I did find TI's software and it does run, but again it is a custom USB device driver rather than say a USB CDC device, so I'd have to understand all that stuff.
Yes 'silly checksum' is silly.  Instead of 'sum all the bytes' it sums just six of them spread around in the buffer, and calls that a checksum.  I suspect this is a best effort spot check done this way for speed.  The slink one is done at ROMP9:48A6, and a similar one is done for the ISR hook at ROM:0040, and probably is done for the other checksummed buffers.
The '9 byte buffer' is some header.
I haven't seen a getkey that transmits, but by now I have so many getkey routines strewn about that I'm probably not looking at the specific one you mention.  I did see in the one I looked at that it checks at the end if the slink is quiescent, and if not, it does something.  It did this near the end of its implementation.
Yes there is a general-purpose error handler that the sendByte and receiveByte routines that I have seen will jump to; essentially resetting the calculator state (not erasing stuff; not that far reset).  This suggests that those routines may not be helpful in most cases.  I would rather have them return to the caller with a flag set and then let the caller decide what to do in an error situation.  But I'm sure these routines are internal stuff that TI didn't really expect other folks to use themselves.

LOL sheeeiiitttt...

Apparently _getkey @ 55aa is /NOT/ _get_key @ 4068

But, now im even more confused, because _get_csc is /also/ at 4068 according to my inc file.

55aa /almost/ looks like it's for the TI keyboard peripheral I'd heard of.

Many hours, am drained... i'll take a look at your latest in a bit

yeah I know.
The _getkey() I know is at ROM page 13, at 55AA, which then thunks to ROM page 0, at 3E39          (which I call impl_getkey), which then thunks to ROM page 10, at 68B7, (which I call impl_getkey_D68B7), and then around ROM page 10 at 68FE it checks for quiescence on the link port.  If it is quiescent, then it moves on and ultimately calls 0245 (which I call impl_get_key; lol!) which is a very simple routine that gets (drum roll) the key.  If the link is /not/ quiescent, it does some other stuff on ROM page 9 at 4855.  I haven't looked at that, but page 9 does have most of the link impl, so who knows.

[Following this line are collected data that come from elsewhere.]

/-
Copyright (c) 2026 the pub-hodgecm-mathlib formalisation cell (harness21).  Prover seat hodgecm-mathlib-K2E3-p20 (g5), Track B «K2-LIT» ∕ h413
(`stmt-HodgeConjecture-24833`), line `K2_E3_EllipticInputs`, unit U12 §L, kernel road «RICHARDSON» for (L-B_GL) at `N = 3` (road owner K2E3-p11 (g4)),
brick (3-asm): (LBGL-ge3) AT `N = 3` FOLLOWS FROM THE REGULARITY OF THE TWO ORBIT FOURIER TRANSFORMS `Λ̂_E`, `Λ̂_J` — the structure input being ★ p857476.  2026-09-04.
-/
import Summits.HodgeConjecture.HodgeConjecture.Theorems.K2E3GL3NilpotentStructure                    -- ★ p857476 (this seat): `gl3_nilpotentStructure` (J(𝒩)(𝔤𝔩₃) = ℂδ₀ ⊕ ℂΛ_E ⊕ ℂΛ_J)
import Summits.HodgeConjecture.HodgeConjecture.Theorems.K2E3GL2NilpotentFourierRegularOfStructure      -- ★ p856788 (K2E3-p12 g3): `exists_bound_sqrt_normAbs_discr` (general `N`), pattern of the `N = 2` assembly
import HarnessLib

/-!
# K2_E3 road (h413), §L — (LBGL-ge3) at `N = 3` reduced to the REGULARITY of `Λ̂_E` and `Λ̂_J` (the assembly step; the structure input is ★)

Cell `pub/hodgecm-mathlib` (D-0151), Track B, seat K2E3-p20 (g5); road owner K2E3-p11 (g4), dealer K2E3-plan (g3).  `--supports stmt-HodgeConjecture-24833 --as helper`;
THEOREMS ONLY (no definition ∕ instance ∕ notation ∕ named fact ∕ `sorry`); never imports `Cruxes/…/Lines`.  COUNT-NEUTRAL ((L-B_GL) ∕ (LBGL-ge3) stay OPEN).

The leaf (LBGL-ge3) `sig_K2E3GLnNilpotentFourierRegularGeThree` (U12 :635) at its one load-bearing instance `N = 3` asks, for every `T ∈ J(𝒩)(𝔤𝔩₃(F))` (clauses
(i)–(iv)), for a locally integrable `F_T` representing `T ∘ 𝓕_ψ`, locally constant on `{disc χ ≠ 0}`, with `|disc χ|^{1∕2}·|F_T|` locally bounded
[HarishChandra1999AdmissibleDistributions, Thm. 4.4].  By ★ p857476 `gl3_nilpotentStructure`, `T = a·δ₀ + b·Λ_E + c·Λ_J` with the Richardson measures
`Λ_E = (Ad(k)(u−1))_*(κ ⊗ μ_U)` (`U` = unipotent radical of the `(2,1)` parabolic) and `Λ_J = (Ad(k)(u−1))_*(κ ⊗ μ_N)` (`N₃` upper unitriangular).  This file is the
𝔤𝔩₃ twin of ★ p856788 `gl2_nilpotentFourierRegular_of_structure` WITH THE STRUCTURE HYPOTHESIS DISCHARGED:
* §1 `fourierRegular_of_eq_delta_add_two` (any `N`, abstract functionals `M₁`, `M₂`): `T = a·δ₀ + b·M₁ + c·M₂` on `C_c^∞` and `M_i ∘ 𝓕 = F_i` regular ⟹ `F_T := a + b·F₁ + c·F₂`
  has the four properties (`𝓕f(0) = ∫ f`, ★ `matrixFourier_apply_zero`; `𝓕f ∈ C_c^∞`, ★ `isLocSmooth_matrixFourier`; `|disc|^{1∕2}` bounded on compacta, ★ `exists_bound_sqrt_normAbs_discr`).
* §2 **`gl3_nilpotentFourierRegular_of_orbitFourier`**: IF `Λ̂_E` and `Λ̂_J` are represented by locally integrable functions `F_E`, `F_J`, locally constant on the regular
  semisimple set with `|disc χ|^{1∕2}·|F|` locally bounded (hypotheses `hBE`, `hBJ`, in the socket's currency, the orbital side in Rao's `K × U` form), THEN the body
  of (LBGL-ge3) holds at `N = 3` for every `T`, with `F_T = a + b·F_E + c·F_J`.
So (LBGL-ge3)|_{N=3} ⟸ {(LBGL-3b-E) regularity of `Λ̂_E`, (LBGL-3b-J) regularity of `Λ̂_J`} — two analytic leaves (van Dijk ∕ Harish-Chandra: `F_J = c·𝟙_{split}·|disc χ|^{-1∕2}`
through the Fourier bridge `Λ_J(𝓕f) = c∫_K∫_𝔟 f(Ad(k)b)` (★ `integral_matrixFourier_subspace_eq`) and the split-Cartan slice density of `𝔤𝔩₃` ((S-B♭)_Lie, K2E3-p17 (g6) D60);
`F_E` through ★ R3 `integral_matrixFourier_nilBlock_eq` and the `𝔭₍₂,₁₎`-slice density).
[HarishChandra1999AdmissibleDistributions, §3 Thm. 3.9, Cor. 3.10 p. 10; §4 Thm. 4.4 p. 11]; [Howe1974, Prop. 3].

HONEST LABEL: HC_CM is proved only modulo the 7 printed citations (2 remaining named inputs: hLiu418 = stmt-HodgeConjecture-24832, h413 = stmt-HodgeConjecture-24833)
until rung 0 closes; count-neutral helper.
-/

set_option autoImplicit false
set_option linter.dupNamespace false   -- `Summit.HodgeConjecture.HodgeConjecture.…` (D-0017 nested layout; lakefile exemption for Summits)

noncomputable section

open MeasureTheory Measure Filter Topology
open scoped MatrixGroups NNReal ENNReal
open Literature.NumberTheory.Rogawski1990 Literature.NumberTheory.Automorphic Literature.NumberTheory.Automorphic.LocalFieldHaar
open Literature.NumberTheory.GaloisRepresentations Literature.NumberTheory.GaloisRepresentations.IsNonarchimedeanLocalField
open Summit.HodgeConjecture.HodgeConjecture.Cruxes.H413.K2E3GLnNilpotentFourierPointSupport
open Summit.HodgeConjecture.HodgeConjecture.Cruxes.H413.K2E3GL2NilpotentFourierRegularOfStructure
open Summit.HodgeConjecture.HodgeConjecture.Cruxes.H413.K2E3GL3NilpotentStructure

namespace Summit.HodgeConjecture.HodgeConjecture.Cruxes.H413.K2E3GL3NilpotentFourierRegularOfOrbitFourier

variable {F : Type*} [Field F] [ValuativeRel F] [TopologicalSpace F] [IsNonarchimedeanLocalField F]

/-! ## §1  `T = a·δ₀ + b·M₁ + c·M₂` and `M̂ᵢ = Fᵢ` give `T̂ = a + b·F₁ + c·F₂` (any `N`, abstract `M₁`, `M₂`) -/

section Assembly

variable {N : ℕ} (ψ : AddChar F Circle) [MeasurableSpace (Matrix (Fin N) (Fin N) F)] [BorelSpace (Matrix (Fin N) (Fin N) F)]
  (μ𝔤 : Measure (Matrix (Fin N) (Fin N) F)) [μ𝔤.IsAddHaarMeasure]

/-- **Assembly for one `T` and two orbital functionals** (any `N`): if `T f = a·f(0) + b·M₁ f + c·M₂ f` on `C_c^∞(𝔤𝔩_N(F))` and `F₁`, `F₂` are locally integrable
functions representing `M₁ ∘ 𝓕`, `M₂ ∘ 𝓕`, locally constant on `{disc χ ≠ 0}` with `|disc χ|^{1∕2}·|Fᵢ|` locally bounded, then `F_T := a + b·F₁ + c·F₂` has the four
properties (L-B_GL) asks of `T`. [cite: HarishChandra1999AdmissibleDistributions, Thm. 4.4 p. 11, Cor. 3.10 p. 10] -/
theorem fourierRegular_of_eq_delta_add_two (hψ : ψ.IsContinuousNontrivial) (T M₁ M₂ : (Matrix (Fin N) (Fin N) F → ℂ) → ℂ) (a b c : ℂ)
    (habc : ∀ f : Matrix (Fin N) (Fin N) F → ℂ, IsLocSmooth f → T f = a * f 0 + b * M₁ f + c * M₂ f)
    (F₁ F₂ : Matrix (Fin N) (Fin N) F → ℂ) (h₁_int : LocallyIntegrable F₁ μ𝔤) (h₂_int : LocallyIntegrable F₂ μ𝔤)
    (h₁_rep : ∀ f : Matrix (Fin N) (Fin N) F → ℂ, IsLocSmooth f →
      M₁ (fun Y : Matrix (Fin N) (Fin N) F => ∫ X, ((ψ (Matrix.trace (Y * X)) : Circle) : ℂ) * f X ∂μ𝔤) = ∫ X, f X * F₁ X ∂μ𝔤)
    (h₂_rep : ∀ f : Matrix (Fin N) (Fin N) F → ℂ, IsLocSmooth f →
      M₂ (fun Y : Matrix (Fin N) (Fin N) F => ∫ X, ((ψ (Matrix.trace (Y * X)) : Circle) : ℂ) * f X ∂μ𝔤) = ∫ X, f X * F₂ X ∂μ𝔤)
    (h₁_lc : ∀ X : Matrix (Fin N) (Fin N) F, IsUnit X.charpoly.discr → ∀ᶠ Y in 𝓝 X, F₁ Y = F₁ X)
    (h₂_lc : ∀ X : Matrix (Fin N) (Fin N) F, IsUnit X.charpoly.discr → ∀ᶠ Y in 𝓝 X, F₂ Y = F₂ X)
    (h₁_bd : ∀ C : Set (Matrix (Fin N) (Fin N) F), IsCompact C → ∃ B : ℝ, ∀ X ∈ C, ((NNReal.sqrt (normAbs F X.charpoly.discr) : ℝ≥0) : ℝ) * ‖F₁ X‖ ≤ B)
    (h₂_bd : ∀ C : Set (Matrix (Fin N) (Fin N) F), IsCompact C → ∃ B : ℝ, ∀ X ∈ C, ((NNReal.sqrt (normAbs F X.charpoly.discr) : ℝ≥0) : ℝ) * ‖F₂ X‖ ≤ B) :
    LocallyIntegrable (fun X => a + b * F₁ X + c * F₂ X) μ𝔤 ∧
      (∀ f : Matrix (Fin N) (Fin N) F → ℂ, IsLocSmooth f →
          T (fun Y => ∫ X, ((ψ (Matrix.trace (Y * X)) : Circle) : ℂ) * f X ∂μ𝔤) = ∫ X, f X * (a + b * F₁ X + c * F₂ X) ∂μ𝔤) ∧
      (∀ X : Matrix (Fin N) (Fin N) F, IsUnit X.charpoly.discr → ∀ᶠ Y in 𝓝 X, a + b * F₁ Y + c * F₂ Y = a + b * F₁ X + c * F₂ X) ∧
      (∀ C : Set (Matrix (Fin N) (Fin N) F), IsCompact C → ∃ B : ℝ, ∀ X ∈ C,
          ((NNReal.sqrt (normAbs F X.charpoly.discr) : ℝ≥0) : ℝ) * ‖a + b * F₁ X + c * F₂ X‖ ≤ B) := by
  haveI : T2Space F := (isLocalField F).toT2Space
  haveI : LocallyCompactSpace F := (isLocalField F).toLocallyCompactSpace
  haveI : LocallyCompactSpace (Matrix (Fin N) (Fin N) F) := Pi.locallyCompactSpace_of_finite
  refine ⟨?_, ?_, ?_, ?_⟩
  · -- local integrability
    have h0 : LocallyIntegrable (fun _ : Matrix (Fin N) (Fin N) F => a) μ𝔤 := locallyIntegrable_const a
    have h1 : LocallyIntegrable (fun X : Matrix (Fin N) (Fin N) F => b * F₁ X) μ𝔤 := by
      simpa only [Pi.smul_def, smul_eq_mul] using h₁_int.smul b
    have h2 : LocallyIntegrable (fun X : Matrix (Fin N) (Fin N) F => c * F₂ X) μ𝔤 := by
      simpa only [Pi.smul_def, smul_eq_mul] using h₂_int.smul c
    exact (h0.add h1).add h2
  · -- the representation `T(𝓕f) = ∫ f·(a + b F₁ + c F₂)`
    intro f hf
    have hFf : IsLocSmooth fun Y : Matrix (Fin N) (Fin N) F => ∫ X, ((ψ (Matrix.trace (Y * X)) : Circle) : ℂ) * f X ∂μ𝔤 :=
      isLocSmooth_matrixFourier hψ μ𝔤 hf
    rw [habc _ hFf, matrixFourier_apply_zero ψ μ𝔤 f, h₁_rep f hf, h₂_rep f hf]
    have hfi : Integrable f μ𝔤 := hf.continuous.integrable_of_hasCompactSupport hf.2
    have hf₁ : Integrable (fun X => f X * F₁ X) μ𝔤 := by
      simpa only [smul_eq_mul] using h₁_int.integrable_smul_left_of_hasCompactSupport hf.continuous hf.2
    have hf₂ : Integrable (fun X => f X * F₂ X) μ𝔤 := by
      simpa only [smul_eq_mul] using h₂_int.integrable_smul_left_of_hasCompactSupport hf.continuous hf.2
    have hsplit : (fun X => f X * (a + b * F₁ X + c * F₂ X)) = fun X => a * f X + b * (f X * F₁ X) + c * (f X * F₂ X) := by
      funext X; ring
    have h12 : Integrable (fun X => a * f X + b * (f X * F₁ X)) μ𝔤 := (hfi.const_mul a).add (hf₁.const_mul b)
    rw [hsplit, integral_add h12 (hf₂.const_mul c), integral_add (hfi.const_mul a) (hf₁.const_mul b),
      integral_const_mul, integral_const_mul, integral_const_mul]
  · -- local constancy on the regular semisimple set
    intro X hX
    filter_upwards [h₁_lc X hX, h₂_lc X hX] with Y hY₁ hY₂
    rw [hY₁, hY₂]
  · -- `|disc|^{1/2}·|a + b F₁ + c F₂|` is locally bounded
    intro C hC
    obtain ⟨M, -, hM⟩ := exists_bound_sqrt_normAbs_discr (F := F) hC
    obtain ⟨B₁, hB₁⟩ := h₁_bd C hC
    obtain ⟨B₂, hB₂⟩ := h₂_bd C hC
    refine ⟨M * ‖a‖ + ‖b‖ * B₁ + ‖c‖ * B₂, fun X hX => ?_⟩
    have hD0 : 0 ≤ ((NNReal.sqrt (normAbs F X.charpoly.discr) : ℝ≥0) : ℝ) := NNReal.coe_nonneg _
    calc ((NNReal.sqrt (normAbs F X.charpoly.discr) : ℝ≥0) : ℝ) * ‖a + b * F₁ X + c * F₂ X‖
        ≤ ((NNReal.sqrt (normAbs F X.charpoly.discr) : ℝ≥0) : ℝ) * (‖a‖ + ‖b‖ * ‖F₁ X‖ + ‖c‖ * ‖F₂ X‖) := by
          refine mul_le_mul_of_nonneg_left ?_ hD0
          calc ‖a + b * F₁ X + c * F₂ X‖ ≤ ‖a + b * F₁ X‖ + ‖c * F₂ X‖ := norm_add_le _ _
            _ ≤ ‖a‖ + ‖b * F₁ X‖ + ‖c * F₂ X‖ := add_le_add (norm_add_le _ _) le_rfl
            _ = ‖a‖ + ‖b‖ * ‖F₁ X‖ + ‖c‖ * ‖F₂ X‖ := by rw [norm_mul, norm_mul]
      _ = ((NNReal.sqrt (normAbs F X.charpoly.discr) : ℝ≥0) : ℝ) * ‖a‖ +
            ‖b‖ * (((NNReal.sqrt (normAbs F X.charpoly.discr) : ℝ≥0) : ℝ) * ‖F₁ X‖) +
            ‖c‖ * (((NNReal.sqrt (normAbs F X.charpoly.discr) : ℝ≥0) : ℝ) * ‖F₂ X‖) := by ring
      _ ≤ M * ‖a‖ + ‖b‖ * B₁ + ‖c‖ * B₂ :=
          add_le_add (add_le_add (mul_le_mul_of_nonneg_right (hM X hX) (norm_nonneg _)) (mul_le_mul_of_nonneg_left (hB₁ X hX) (norm_nonneg _)))
            (mul_le_mul_of_nonneg_left (hB₂ X hX) (norm_nonneg _))

end Assembly

/-! ## §2  (LBGL-ge3) at `N = 3` from the regularity of `Λ̂_E` and `Λ̂_J` -/

section Three

variable (ψ : AddChar F Circle) [MeasurableSpace (Matrix (Fin 3) (Fin 3) F)] [BorelSpace (Matrix (Fin 3) (Fin 3) F)]
  (μ𝔤 : Measure (Matrix (Fin 3) (Fin 3) F)) [μ𝔤.IsAddHaarMeasure]
  [MeasurableSpace F] [BorelSpace F] [MeasurableSpace (GL (Fin 3) F)] [BorelSpace (GL (Fin 3) F)]
  (κ : Measure ↥(glInt 3 F)) [IsHaarMeasure κ] (μU : Measure ↥(unipotentRadicalGL F ![false, false, true])) [IsHaarMeasure μU]
  (μN : Measure ↥(unipotentRadicalGL F (id : Fin 3 → Fin 3))) [IsHaarMeasure μN]

/-- **(LBGL-ge3) AT `N = 3` FROM THE REGULARITY OF THE TWO ORBIT FOURIER TRANSFORMS.**  `F` non-archimedean local, `ψ` continuous non-trivial, `μ𝔤` a Haar measure on
`𝔤𝔩₃(F)`, `κ`, `μ_U`, `μ_N` Haar on `GL₃(𝒪)`, `U₍₂,₁₎`, `N₃`.  IF the Fourier transforms of the two Richardson measures — `f ↦ ∫_{K×U} 𝓕f(Ad(k)(u−1))` and
`f ↦ ∫_{K×N₃} 𝓕f(Ad(k)(u−1))` — are represented by locally integrable `F_E`, `F_J`, locally constant on `{disc χ ≠ 0}` with `|disc χ|^{1∕2}·|F|` locally bounded, THEN for
every `T` with the four `J(𝒩)` clauses the conclusion of `sig_K2E3GLnNilpotentFourierRegularGeThree` holds at `N = 3` (with `F_T = a + b·F_E + c·F_J`, the structure
`T = a·δ₀ + b·Λ_E + c·Λ_J` being ★ p857476 `gl3_nilpotentStructure`). [cite: HarishChandra1999AdmissibleDistributions, Thm. 4.4 p. 11, Thm. 3.9, Cor. 3.10 p. 10]
[cite: Howe1974, Prop. 3] -/
theorem gl3_nilpotentFourierRegular_of_orbitFourier (hψ : ψ.IsContinuousNontrivial)
    (hBE : ∃ Fr : Matrix (Fin 3) (Fin 3) F → ℂ, LocallyIntegrable Fr μ𝔤 ∧
      (∀ f : Matrix (Fin 3) (Fin 3) F → ℂ, IsLocSmooth f →
        ∫ q : ↥(glInt 3 F) × ↥(unipotentRadicalGL F ![false, false, true]),
            (fun Y : Matrix (Fin 3) (Fin 3) F => ∫ X, ((ψ (Matrix.trace (Y * X)) : Circle) : ℂ) * f X ∂μ𝔤)
              ((((q.1 : GL (Fin 3) F)) : Matrix (Fin 3) (Fin 3) F) * ((((q.2 : GL (Fin 3) F)) : Matrix (Fin 3) (Fin 3) F) - 1) *
                ((((q.1 : GL (Fin 3) F))⁻¹ : GL (Fin 3) F) : Matrix (Fin 3) (Fin 3) F)) ∂(κ.prod μU) = ∫ X, f X * Fr X ∂μ𝔤) ∧
      (∀ X : Matrix (Fin 3) (Fin 3) F, IsUnit X.charpoly.discr → ∀ᶠ Y in 𝓝 X, Fr Y = Fr X) ∧
      (∀ C : Set (Matrix (Fin 3) (Fin 3) F), IsCompact C → ∃ B : ℝ, ∀ X ∈ C, ((NNReal.sqrt (normAbs F X.charpoly.discr) : ℝ≥0) : ℝ) * ‖Fr X‖ ≤ B))
    (hBJ : ∃ Fr : Matrix (Fin 3) (Fin 3) F → ℂ, LocallyIntegrable Fr μ𝔤 ∧
      (∀ f : Matrix (Fin 3) (Fin 3) F → ℂ, IsLocSmooth f →
        ∫ q : ↥(glInt 3 F) × ↥(unipotentRadicalGL F (id : Fin 3 → Fin 3)),
            (fun Y : Matrix (Fin 3) (Fin 3) F => ∫ X, ((ψ (Matrix.trace (Y * X)) : Circle) : ℂ) * f X ∂μ𝔤)
              (((q.1 : GL (Fin 3) F) : Matrix (Fin 3) (Fin 3) F) * (((q.2 : GL (Fin 3) F) : Matrix (Fin 3) (Fin 3) F) - 1) *
                (((q.1 : GL (Fin 3) F)⁻¹ : GL (Fin 3) F) : Matrix (Fin 3) (Fin 3) F)) ∂(κ.prod μN) = ∫ X, f X * Fr X ∂μ𝔤) ∧
      (∀ X : Matrix (Fin 3) (Fin 3) F, IsUnit X.charpoly.discr → ∀ᶠ Y in 𝓝 X, Fr Y = Fr X) ∧
      (∀ C : Set (Matrix (Fin 3) (Fin 3) F), IsCompact C → ∃ B : ℝ, ∀ X ∈ C, ((NNReal.sqrt (normAbs F X.charpoly.discr) : ℝ≥0) : ℝ) * ‖Fr X‖ ≤ B))
    (T : (Matrix (Fin 3) (Fin 3) F → ℂ) → ℂ)
    (hT : (∀ f₁ f₂ : Matrix (Fin 3) (Fin 3) F → ℂ, IsLocSmooth f₁ → IsLocSmooth f₂ → T (f₁ + f₂) = T f₁ + T f₂) ∧
       (∀ (a : ℂ) (f : Matrix (Fin 3) (Fin 3) F → ℂ), IsLocSmooth f → T (a • f) = a * T f) ∧
       (∀ (x : GL (Fin 3) F) (f : Matrix (Fin 3) (Fin 3) F → ℂ), IsLocSmooth f →
          T (fun X => f ((x : Matrix (Fin 3) (Fin 3) F) * X * ((x⁻¹ : GL (Fin 3) F) : Matrix (Fin 3) (Fin 3) F))) = T f) ∧
       (∀ f : Matrix (Fin 3) (Fin 3) F → ℂ, IsLocSmooth f → (∀ X ∈ tsupport f, ¬ IsNilpotent X) → T f = 0)) :
    ∃ Fn : Matrix (Fin 3) (Fin 3) F → ℂ, LocallyIntegrable Fn μ𝔤 ∧
      (∀ f : Matrix (Fin 3) (Fin 3) F → ℂ, IsLocSmooth f →
          T (fun Y => ∫ X, ((ψ (Matrix.trace (Y * X)) : Circle) : ℂ) * f X ∂μ𝔤) = ∫ X, f X * Fn X ∂μ𝔤) ∧
      (∀ X : Matrix (Fin 3) (Fin 3) F, IsUnit X.charpoly.discr → ∀ᶠ Y in 𝓝 X, Fn Y = Fn X) ∧
      (∀ C : Set (Matrix (Fin 3) (Fin 3) F), IsCompact C → ∃ B : ℝ, ∀ X ∈ C,
          ((NNReal.sqrt (normAbs F X.charpoly.discr) : ℝ≥0) : ℝ) * ‖Fn X‖ ≤ B) := by
  obtain ⟨a, b, c, habc⟩ := gl3_nilpotentStructure κ μU μN T hT
  obtain ⟨F₁, h₁_int, h₁_rep, h₁_lc, h₁_bd⟩ := hBE
  obtain ⟨F₂, h₂_int, h₂_rep, h₂_lc, h₂_bd⟩ := hBJ
  exact ⟨fun X => a + b * F₁ X + c * F₂ X,
    fourierRegular_of_eq_delta_add_two ψ μ𝔤 hψ T
      (fun g => ∫ q : ↥(glInt 3 F) × ↥(unipotentRadicalGL F ![false, false, true]), g ((((q.1 : GL (Fin 3) F)) : Matrix (Fin 3) (Fin 3) F) *
        ((((q.2 : GL (Fin 3) F)) : Matrix (Fin 3) (Fin 3) F) - 1) * ((((q.1 : GL (Fin 3) F))⁻¹ : GL (Fin 3) F) : Matrix (Fin 3) (Fin 3) F)) ∂(κ.prod μU))
      (fun g => ∫ q : ↥(glInt 3 F) × ↥(unipotentRadicalGL F (id : Fin 3 → Fin 3)), g (((q.1 : GL (Fin 3) F) : Matrix (Fin 3) (Fin 3) F) *
        (((q.2 : GL (Fin 3) F) : Matrix (Fin 3) (Fin 3) F) - 1) * (((q.1 : GL (Fin 3) F)⁻¹ : GL (Fin 3) F) : Matrix (Fin 3) (Fin 3) F)) ∂(κ.prod μN))
      a b c habc F₁ F₂ h₁_int h₂_int h₁_rep h₂_rep h₁_lc h₂_lc h₁_bd h₂_bd⟩

end Three

end Summit.HodgeConjecture.HodgeConjecture.Cruxes.H413.K2E3GL3NilpotentFourierRegularOfOrbitFourier

end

Oh, there's some silly checksum in there.
Confused?  I am!  lol, it's twisty to disassemble with this paging scheme!
I think _get_csc is different, the scan code, but what do I know anymore?
If you want my current work I can send it, but it is very very much a work in progress.
Aside from that, I'm thinking it's about time to kick Ghidra's tires.

!!! Whaaat???

55aa is where i started, i don't see anything /other/ than link-port stuff going down that path! No keymatrix scanning, no checksums, nada. Just loading up what looks like a machine-ident, then sending it.

Now I'm totally lost.

It's so easy to get lost in these paged/overlaid systems.  You might be on ROM page 9 instead of page 10.  The addresses don't mean much without also the page number.

If it helps, please find my current work (quite incomplete) uploaded as "ti86-20210822a.zip".

Some things about the listing:

*  because of the paged/overlaid design, I imported the ROM not as one big block, because addresses would be harder to follow.  What I chose to do was a hack, and abuse the 'segments' feature of the disassembler to create 'segments' that represent the ROM pages (and RAM, but I haven't needed that).  By tweaking the segment start address, I can keep the address of each of those ROM chunks at the 4000h offset.  This is not perfect, but it helps a little.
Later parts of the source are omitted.